I've just managed to get a small starter colony of these. What have you found the breeding rate to be like? I had heard they are really prolific, are they comparable to lobster roaches in terms of breeding rate? I like the look of them as feeders, the fact the don't climb is great, and they are almost the exact same size as crickets, great for my lizards.


----------



## Nikos (Aug 26, 2004)

sorry but I have no idea about lobster roaches since I don't own any. 
However I can describe how fast tartaras breed in 2 words: like hell!


----------



## danread (Aug 26, 2004)

vardoulas said:
			
		

> sorry but I have no idea about lobster roaches since I don't own any.
> However I can describe how fast tartaras breed in 2 words: like hell!

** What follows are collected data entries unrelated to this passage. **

import Summits.KontsevichZagierPeriods.KontsevichZagierPeriods.Theses.KinematicFormulas
import Summits.KontsevichZagierPeriods.KontsevichZagierPeriods.Theorems.InverseLandauTateLiftingPullback
import Literature.NumberTheory.Transcendental.KZProductIdeal
import Literature.NumberTheory.Transcendental.KZDilationMove
import Literature.NumberTheory.Transcendental.KZDominatedFamilyRelations

/-!
# `SchurSO3` (stmt-KontsevichZagierPeriods-5398, route KinematicFormulas) — proof

Schur orthogonality `∫_{SO(3)} R₁₁² dg = (1/3) ∫_{SO(3)} dg` INSIDE the Kontsevich–Zagier rules. In the
gnomonic Euler–Rodrigues (Cayley) chart `w ∈ ℝ³` of `SO(3)` (unit quaternion `(1, w)/√(1+|w|²)`) the
Haar density is `ρ = (1+|w|²)⁻²` and the first row of the rotation matrix `R(w)` is
`(R₁₁, R₁₂, R₁₃) = (1 + w₀² − w₁² − w₂², 2(w₀w₁ − w₂), 2(w₀w₂ + w₁))/(1+|w|²)`. The item says
`3·[ℝ³, R₁₁² ρ] − [ℝ³, ρ] ∈ KZ.relations`. Moves: (1) integrand additivity on `ℝ³` for the pointwise
identity `ρ = R₁₁²ρ + R₁₂²ρ + R₁₃²ρ` (the row is a unit vector); (2) ONE change of variables (rule 2,
`InverseLandau.tateLifting_pullback`) along the right translation by the quarter turn about the
`w₂`-axis, which in the chart is the `ℚ`-rational bijection
`Φ(w) = ((w₀ + w₁), (w₁ − w₀), (1 + w₂))/(1 − w₂)` of `{w₂ ≠ 1}` onto `{w₂ ≠ −1}` with
`|det Φ′| = 4/(1 − w₂)⁴` and `R₁₁ ∘ Φ = R₁₂`, `ρ(Φ w)·|det Φ′| = ρ(w)` (invariance of Haar measure), so
`[ℝ³, R₁₁²ρ] ∼ [ℝ³, R₁₂²ρ]` after discarding the two null planes `{w₂ = ±1}` (domain additivity);
(3) `[ℝ³, R₁₂²ρ] ∼ [ℝ³, R₁₃²ρ]` by swapping the coordinates `w₁ ↔ w₂` (a reindexing move) and reflecting
`w ↦ −w` (a dilation move), since `R₁₃²(w₀, w₂, w₁) = R₁₂²(−w)`. Bookkeeping:
`3[R₁₁²ρ] − [ρ] = −([ρ] − [R₁₁²ρ] − [R₁₂²ρ] − [R₁₃²ρ]) + 2([R₁₁²ρ] − [R₁₂²ρ]) + ([R₁₂²ρ] − [R₁₃²ρ])`.

References: M. Kontsevich, D. Zagier, *Periods* (2001), §1.2 rules (1)–(2); B. Collins, P. Śniady,
*Integration with respect to the Haar measure on unitary, orthogonal and symplectic group* (2006).
-/

noncomputable section

open MeasureTheory Set
open Literature.NumberTheory.Transcendental
open Literature.ModelTheory.ExponentialFields (IsSemialgebraic isSemialgebraic_univ)
open MvPolynomial (aeval X C)

namespace Summit.KontsevichZagierPeriods.KinematicFormulas

namespace SchurSO3

/-! ## Pointwise identities of the Cayley chart -/

/-- The first row of the Cayley rotation matrix is a unit vector:
`ρ = R₁₁²ρ + (R₁₂²ρ + R₁₃²ρ)` with `ρ = (1+|w|²)⁻²`. [folklore] -/
theorem rowSum_identity (a b c : ℝ) :
    1 / (1 + a ^ 2 + b ^ 2 + c ^ 2) ^ 2 =
      (1 + a ^ 2 - b ^ 2 - c ^ 2) ^ 2 / (1 + a ^ 2 + b ^ 2 + c ^ 2) ^ 4 +
        (4 * (a * b - c) ^ 2 / (1 + a ^ 2 + b ^ 2 + c ^ 2) ^ 4 +
          4 * (a * c + b) ^ 2 / (1 + a ^ 2 + b ^ 2 + c ^ 2) ^ 4) := by
  have hS : (1 + a ^ 2 + b ^ 2 + c ^ 2 : ℝ) ≠ 0 := by positivity
  rw [← add_div, ← add_div, div_eq_div_iff (pow_ne_zero 2 hS) (pow_ne_zero 4 hS)]
  ring

/-- An entry of an orthogonal row is at most `1` in absolute value: if `S² = N² + 4m² + 4m'²` and
`S > 0` then `4m²/S⁴ ≤ 1/S²`. [folklore] -/
theorem entry_le (N m m' S : ℝ) (hS : 0 < S) (key : S ^ 2 = N ^ 2 + 4 * m ^ 2 + 4 * m' ^ 2) :
    4 * m ^ 2 / S ^ 4 ≤ 1 / S ^ 2 := by
  rw [div_le_div_iff₀ (by positivity) (by positivity), one_mul]
  have h1 : 4 * m ^ 2 ≤ S ^ 2 := by rw [key]; nlinarith [sq_nonneg N, sq_nonneg m']
  calc 4 * m ^ 2 * S ^ 2 ≤ S ^ 2 * S ^ 2 := mul_le_mul_of_nonneg_right h1 (sq_nonneg S)
    _ = S ^ 4 := by ring

/-- **Transport of `R₁₁²ρ` along the quarter turn**: with `Φ(a, b, c) = ((a+b), (b−a), (1+c))/(1−c)`,
`|det Φ′|·(R₁₁²ρ)(Φ w) = (R₁₂²ρ)(w)`, i.e. `R₁₁ ∘ Φ = R₁₂` and `ρ ∘ Φ · |det Φ′| = ρ` (invariance of the
Haar density under a right translation). [folklore] -/
theorem pull_identity (a b c : ℝ) (h : 1 - c ≠ 0) :
    4 / (1 - c) ^ 4 * ((1 + ((a + b) / (1 - c)) ^ 2 - ((b - a) / (1 - c)) ^ 2 -
        ((1 + c) / (1 - c)) ^ 2) ^ 2 / (1 + ((a + b) / (1 - c)) ^ 2 + ((b - a) / (1 - c)) ^ 2 +
        ((1 + c) / (1 - c)) ^ 2) ^ 4) = 4 * (a * b - c) ^ 2 / (1 + a ^ 2 + b ^ 2 + c ^ 2) ^ 4 := by
  have hS : (1 + a ^ 2 + b ^ 2 + c ^ 2 : ℝ) ≠ 0 := by positivity
  have e1 : 1 + ((a + b) / (1 - c)) ^ 2 + ((b - a) / (1 - c)) ^ 2 + ((1 + c) / (1 - c)) ^ 2 =
      2 * (1 + a ^ 2 + b ^ 2 + c ^ 2) / (1 - c) ^ 2 := by
    field_simp
    ring
  have e2 : 1 + ((a + b) / (1 - c)) ^ 2 - ((b - a) / (1 - c)) ^ 2 - ((1 + c) / (1 - c)) ^ 2 =
      4 * (a * b - c) / (1 - c) ^ 2 := by
    field_simp
    ring
  rw [e1, e2]
  field_simp
  ring

/-- Derivative of the third coordinate `t ↦ (1 + t)/(1 − t)` of the quarter turn: `2/(1 − t)²`.
[folklore] -/
theorem hasDerivAt_tanAdd {t : ℝ} (ht : 1 - t ≠ 0) :
    HasDerivAt (fun s : ℝ => (1 + s) / (1 - s)) (2 / (1 - t) ^ 2) t := by
  have h1 : HasDerivAt (fun s : ℝ => 1 + s) 1 t := (hasDerivAt_id' t).const_add 1
  have h2 : HasDerivAt (fun s : ℝ => 1 - s) (-1) t := (hasDerivAt_id' t).const_sub 1
  exact (h1.fun_div h2 ht).congr_deriv (by ring)

/-- The Jacobian matrix of the quarter turn at `w` (with `w₂ ≠ 1`) has determinant `4/(1 − w₂)⁴`
(cofactor expansion, `Matrix.det_fin_three`). [folklore] -/
theorem det_jac {w : Fin 3 → ℝ} (hw : 1 - w 2 ≠ 0) :
    (LinearMap.toContinuousLinearMap (Matrix.toLin'
        !![1 / (1 - w 2), 1 / (1 - w 2), (w 0 + w 1) / (1 - w 2) ^ 2;
           -(1 / (1 - w 2)), 1 / (1 - w 2), (w 1 - w 0) / (1 - w 2) ^ 2;
           0, 0, 2 / (1 - w 2) ^ 2])).det = 4 / (1 - w 2) ^ 4 := by
  rw [LinearMap.det_toContinuousLinearMap, LinearMap.det_toLin', Matrix.det_fin_three]
  simp only [Matrix.of_apply, Matrix.cons_val', Matrix.cons_val_zero, Matrix.cons_val_one,
    Matrix.cons_val_two, Matrix.cons_val_fin_one, Matrix.head_cons, Matrix.tail_cons,
    Matrix.empty_val', Matrix.head_fin_const]
  field_simp
  ring

/-- **The quarter turn in Cayley coordinates.** Right translation by the rotation through `π/2` about
the `w₂`-axis (Cayley parameter `q = (0, 0, 1)`) is, in the chart, the `ℚ`-rational map
`Φ(w) = (w + q + w × q)/(1 − ⟨w, q⟩) = ((w₀ + w₁), (w₁ − w₀), (1 + w₂))/(1 − w₂)`: a `ℚ`-semialgebraic,
differentiable, injective map of `{w₂ ≠ 1}` onto `{w₂ ≠ −1}` (inverse the translation by `q̄`) with
`|det Φ′(w)| = 4/(1 − w₂)⁴` — exactly the data of Kontsevich–Zagier's rule (2).
[cite: KontsevichZagier2001, §1.2 rule (2)] -/
theorem exists_quarterTurn :
    ∃ (Φ : (Fin 3 → ℝ) → (Fin 3 → ℝ)) (Φ' : (Fin 3 → ℝ) → (Fin 3 → ℝ) →L[ℝ] (Fin 3 → ℝ)),
      (∀ w, Φ w 0 = (w 0 + w 1) / (1 - w 2)) ∧ (∀ w, Φ w 1 = (w 1 - w 0) / (1 - w 2)) ∧
      (∀ w, Φ w 2 = (1 + w 2) / (1 - w 2)) ∧
      IsSemialgebraicMapOn ℚ {w : Fin 3 → ℝ | w 2 ≠ 1} Φ ∧
      (∀ w ∈ {w : Fin 3 → ℝ | w 2 ≠ 1}, HasFDerivWithinAt Φ (Φ' w) {w : Fin 3 → ℝ | w 2 ≠ 1} w) ∧
      InjOn Φ {w : Fin 3 → ℝ | w 2 ≠ 1} ∧
      Φ '' {w : Fin 3 → ℝ | w 2 ≠ 1} = {w : Fin 3 → ℝ | w 2 ≠ -1} ∧
      (∀ w ∈ {w : Fin 3 → ℝ | w 2 ≠ 1}, (4 / (1 - w 2) ^ 4 : ℝ) = |(Φ' w).det|) := by
  set Φ : (Fin 3 → ℝ) → (Fin 3 → ℝ) := fun x =>
    ![(x 0 + x 1) / (1 - x 2), (x 1 - x 0) / (1 - x 2), (1 + x 2) / (1 - x 2)] with hΦ
  set Φ' : (Fin 3 → ℝ) → (Fin 3 → ℝ) →L[ℝ] (Fin 3 → ℝ) := fun w =>
    LinearMap.toContinuousLinearMap (Matrix.toLin'
      !![1 / (1 - w 2), 1 / (1 - w 2), (w 0 + w 1) / (1 - w 2) ^ 2;
         -(1 / (1 - w 2)), 1 / (1 - w 2), (w 1 - w 0) / (1 - w 2) ^ 2;
         0, 0, 2 / (1 - w 2) ^ 2]) with hΦ'
  have hΦ0 : ∀ w, Φ w 0 = (w 0 + w 1) / (1 - w 2) := fun w => rfl
  have hΦ1 : ∀ w, Φ w 1 = (w 1 - w 0) / (1 - w 2) := fun w => rfl
  have hΦ2 : ∀ w, Φ w 2 = (1 + w 2) / (1 - w 2) := fun w => rfl
  have hne : ∀ w ∈ {w : Fin 3 → ℝ | w 2 ≠ 1}, (1 : ℝ) - w 2 ≠ 0 :=
    fun w hw => sub_ne_zero.2 (Ne.symm hw)
  have hD : IsSemialgebraic ℚ {w : Fin 3 → ℝ | w 2 ≠ 1} := by
    convert Literature.ModelTheory.ExponentialFields.isSemialgebraic_setOf_eval_ne_zero (k := ℚ)
      (R := ℝ) (X 2 - 1 : MvPolynomial (Fin 3) ℚ) using 1
    ext w
    simp [sub_ne_zero]
  refine ⟨Φ, Φ', hΦ0, hΦ1, hΦ2, ?_, fun w hw => ?_, ?_, ?_, fun w hw => ?_⟩
  · -- a `ℚ`-rational map is `ℚ`-semialgebraic
    have hq : ∀ x ∈ {w : Fin 3 → ℝ | w 2 ≠ 1}, aeval x (1 - X 2 : MvPolynomial (Fin 3) ℚ) ≠ 0 := by
      intro x hx
      rw [map_sub, map_one, MvPolynomial.aeval_X]
      exact hne x hx
    refine IsSemialgebraicMapOn.of_forall hD fun j => ?_
    fin_cases j
    · exact (isSemialgebraicFunOn_aeval_div_aeval hD (X 0 + X 1) _ hq).congr fun x _ => by simp [hΦ0]
    · exact (isSemialgebraicFunOn_aeval_div_aeval hD (X 1 - X 0) _ hq).congr fun x _ => by simp [hΦ1]
    · exact (isSemialgebraicFunOn_aeval_div_aeval hD (1 + X 2) _ hq).congr fun x _ => by simp [hΦ2]
  · -- differentiable, with derivative the Jacobian matrix (coordinatewise)
    have hw' := hne w hw
    have hp : ∀ j : Fin 3, HasFDerivAt (fun x : Fin 3 → ℝ => x j)
        (ContinuousLinearMap.proj (R := ℝ) (φ := fun _ : Fin 3 => ℝ) j) w :=
      fun j => hasFDerivAt_apply j w
    have hinv : HasFDerivAt (fun x : Fin 3 → ℝ => (1 - x 2)⁻¹)
        ((-((1 - w 2) ^ 2)⁻¹) • -(ContinuousLinearMap.proj (R := ℝ) (φ := fun _ : Fin 3 => ℝ) 2)) w :=
      (hasDerivAt_inv hw').comp_hasFDerivAt w ((hp 2).const_sub 1)
    have h3 := (hasDerivAt_tanAdd hw').comp_hasFDerivAt w (hp 2)
    refine HasFDerivAt.hasFDerivWithinAt ?_
    rw [hasFDerivAt_pi']
    intro i
    fin_cases i
    · refine ((((hp 0).add (hp 1)).fun_mul hinv).congr_fderiv
        (ContinuousLinearMap.ext fun v => ?_)).congr_of_eventuallyEq
        (Filter.Eventually.of_forall fun x => ?_)
      · simp [hΦ', Matrix.toLin'_apply, dotProduct, Fin.sum_univ_three]
        ring
      · simp [hΦ0, div_eq_mul_inv]
    · refine ((((hp 1).sub (hp 0)).fun_mul hinv).congr_fderiv
        (ContinuousLinearMap.ext fun v => ?_)).congr_of_eventuallyEq
        (Filter.Eventually.of_forall fun x => ?_)
      · simp [hΦ', Matrix.toLin'_apply, dotProduct, Fin.sum_univ_three]
        ring
      · simp [hΦ1, div_eq_mul_inv]
    · refine (h3.congr_fderiv (ContinuousLinearMap.ext fun v => ?_)).congr_of_eventuallyEq
        (Filter.Eventually.of_forall fun x => ?_)
      · simp [hΦ', Matrix.toLin'_apply, dotProduct, Fin.sum_univ_three]
      · simp [hΦ2]
  · -- injective: the third coordinate determines `w₂`, then the first two determine `w₀, w₁`
    intro x hx y hy hxy
    have hx' := hne x hx
    have hy' := hne y hy
    have h2 : (1 + x 2) / (1 - x 2) = (1 + y 2) / (1 - y 2) := by rw [← hΦ2, ← hΦ2, hxy]
    rw [div_eq_div_iff hx' hy'] at h2
    have e2 : x 2 = y 2 := by linear_combination h2 / 2
    have h0 : (x 0 + x 1) / (1 - x 2) = (y 0 + y 1) / (1 - y 2) := by rw [← hΦ0, ← hΦ0, hxy]
    have h1 : (x 1 - x 0) / (1 - x 2) = (y 1 - y 0) / (1 - y 2) := by rw [← hΦ1, ← hΦ1, hxy]
    rw [e2, div_left_inj' hy'] at h0 h1
    funext i
    fin_cases i
    · show x 0 = y 0
      linarith
    · show x 1 = y 1
      linarith
    · exact e2
  · -- onto `{w₂ ≠ -1}`: the inverse is the translation by the conjugate quarter turn
    ext v
    constructor
    · rintro ⟨x, hx, rfl⟩
      show Φ x 2 ≠ -1
      rw [hΦ2, Ne, div_eq_iff (hne x hx)]
      intro h
      linarith
    · intro hv
      have hv' : (1 : ℝ) + v 2 ≠ 0 := fun h => hv (by show v 2 = -1; linarith)
      have e1 : (1 : ℝ) - (v 2 - 1) / (1 + v 2) = 2 * 1 / (1 + v 2) := by field_simp; ring
      have e2 : (v 0 - v 1) / (1 + v 2) + (v 0 + v 1) / (1 + v 2) = 2 * v 0 / (1 + v 2) := by ring
      have e3 : (v 0 + v 1) / (1 + v 2) - (v 0 - v 1) / (1 + v 2) = 2 * v 1 / (1 + v 2) := by ring
      have e4 : (1 : ℝ) + (v 2 - 1) / (1 + v 2) = 2 * v 2 / (1 + v 2) := by field_simp; ring
      have cancel : ∀ a : ℝ, 2 * a / (1 + v 2) / (2 * 1 / (1 + v 2)) = a := fun a => by field_simp
      refine ⟨![(v 0 - v 1) / (1 + v 2), (v 0 + v 1) / (1 + v 2), (v 2 - 1) / (1 + v 2)], ?_, ?_⟩
      · show (v 2 - 1) / (1 + v 2) ≠ 1
        rw [Ne, div_eq_iff hv']
        intro h
        linarith
      · funext i
        fin_cases i
        · show ((v 0 - v 1) / (1 + v 2) + (v 0 + v 1) / (1 + v 2)) / (1 - (v 2 - 1) / (1 + v 2)) = v 0
          rw [e1, e2, cancel]
        · show ((v 0 + v 1) / (1 + v 2) - (v 0 - v 1) / (1 + v 2)) / (1 - (v 2 - 1) / (1 + v 2)) = v 1
          rw [e1, e3, cancel]
        · show (1 + (v 2 - 1) / (1 + v 2)) / (1 - (v 2 - 1) / (1 + v 2)) = v 2
          rw [e1, e4, cancel]
  · -- the Jacobian determinant
    rw [hΦ', det_jac (hne w hw), abs_of_nonneg (by positivity)]

/-- An honest representation `[ℝ³, g]` for a `ℚ`-semialgebraic `g` with `0 ≤ g ≤ ρ = (1+|w|²)⁻²`, given
ANY honest representation `r'` of `ρ` over `ℝ³` (absolute integrability by domination). [folklore] -/
theorem exists_rep_of_le (r' : KZ.IntegralRep 3) (hd : r'.domain = Set.univ)
    (hi : EqOn r'.integrand (fun w => 1 / (1 + w 0 ^ 2 + w 1 ^ 2 + w 2 ^ 2) ^ 2) r'.domain)
    {g : (Fin 3 → ℝ) → ℝ} (hg : IsSemialgebraicFunOn ℚ (Set.univ : Set (Fin 3 → ℝ)) g)
    (h0 : ∀ w, 0 ≤ g w) (hle : ∀ w, g w ≤ 1 / (1 + w 0 ^ 2 + w 1 ^ 2 + w 2 ^ 2) ^ 2) :
    ∃ F : KZ.IntegralRep 3, F.domain = Set.univ ∧ F.integrand = g := by
  have h1 : IntegrableOn r'.integrand univ := hd ▸ r'.integrableOn
  have hint : IntegrableOn g univ := by
    refine Integrable.mono' h1
      (KZ.aestronglyMeasurable_of_isSemialgebraicFunOn hg MeasurableSet.univ)
      (Filter.Eventually.of_forall fun w => ?_)
    rw [Real.norm_eq_abs, abs_of_nonneg (h0 w), hi (by rw [hd]; exact mem_univ w)]
    exact hle w
  exact ⟨⟨univ, g, isSemialgebraic_univ, hg, hint⟩, rfl, rfl⟩

/-- The complement `{w₂ ≠ c}` of a coordinate plane with rational `c` is `ℚ`-semialgebraic.
[cite: BCR1998, §2.1] -/
theorem isSemialgebraic_ne (c : ℚ) : IsSemialgebraic ℚ {w : Fin 3 → ℝ | w 2 ≠ (c : ℝ)} := by
  convert Literature.ModelTheory.ExponentialFields.isSemialgebraic_setOf_eval_ne_zero (k := ℚ)
    (R := ℝ) (X 2 - C c : MvPolynomial (Fin 3) ℚ) using 1
  ext w
  simp [sub_ne_zero]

Excellent!    I'm suprised i hadn't heard of these being used as feeders more ofter, a roach that doesn't climb, and breeds fast, they seem to be ideal. I'm completely fedup of crickets, they die far too easily, and i'm sick of the sound of crickets that escape into my house, plus the fact they are too expensive.

How long does it take for the oothecas to hatch out with these roaches? And roughly how long does it take for these roaches to reach adult size after hatching?

Cheers,


----------



## genious_gr (Aug 26, 2004)

I'll second the "like hell" comment. Vardoulas gave me his collony that started with a few sub-adult roaches a couple of months ago. Now there are gazillions of little roaches in there. I'll post pics tomorrow and start keeping records about their growth rate.


----------



## Nikos (Aug 27, 2004)

oothekas hatch in about 2-3 weeks and I think that they reach adulthood in 3-4 months (depending on heat and food, i guess).


----------



## genious_gr (Aug 27, 2004)

As promised. The first pic is the one of the boxes, the one with the most ones, and the second is a detail. They are N' joying some grape.


----------



## genious_gr (Aug 28, 2004)

Martin H. said:
			
		

> Hi,
> 
> own experiences or where doe these 2-3 weeks come from?
> 
> ...


 Since he won't be online untill monday, and I can't wait for that, how long do you think they take to hatch?


----------



## danread (Sep 3, 2004)

Anyone? I'm really keen to know how long they take to hatch. My colony has laid about six or seven so far in the two weeks i've had them. A couple of them seem to have collapsed though. Do they need any special treatment? I thought them may be a bit dry, so i've put them on a dish of damp peat to see if that helps.

Cheers,


----------



## genious_gr (Sep 3, 2004)

I don't know cause I haven't had them long enough but vardoulas did mention that a little more humidity helps them hatch with better results.


----------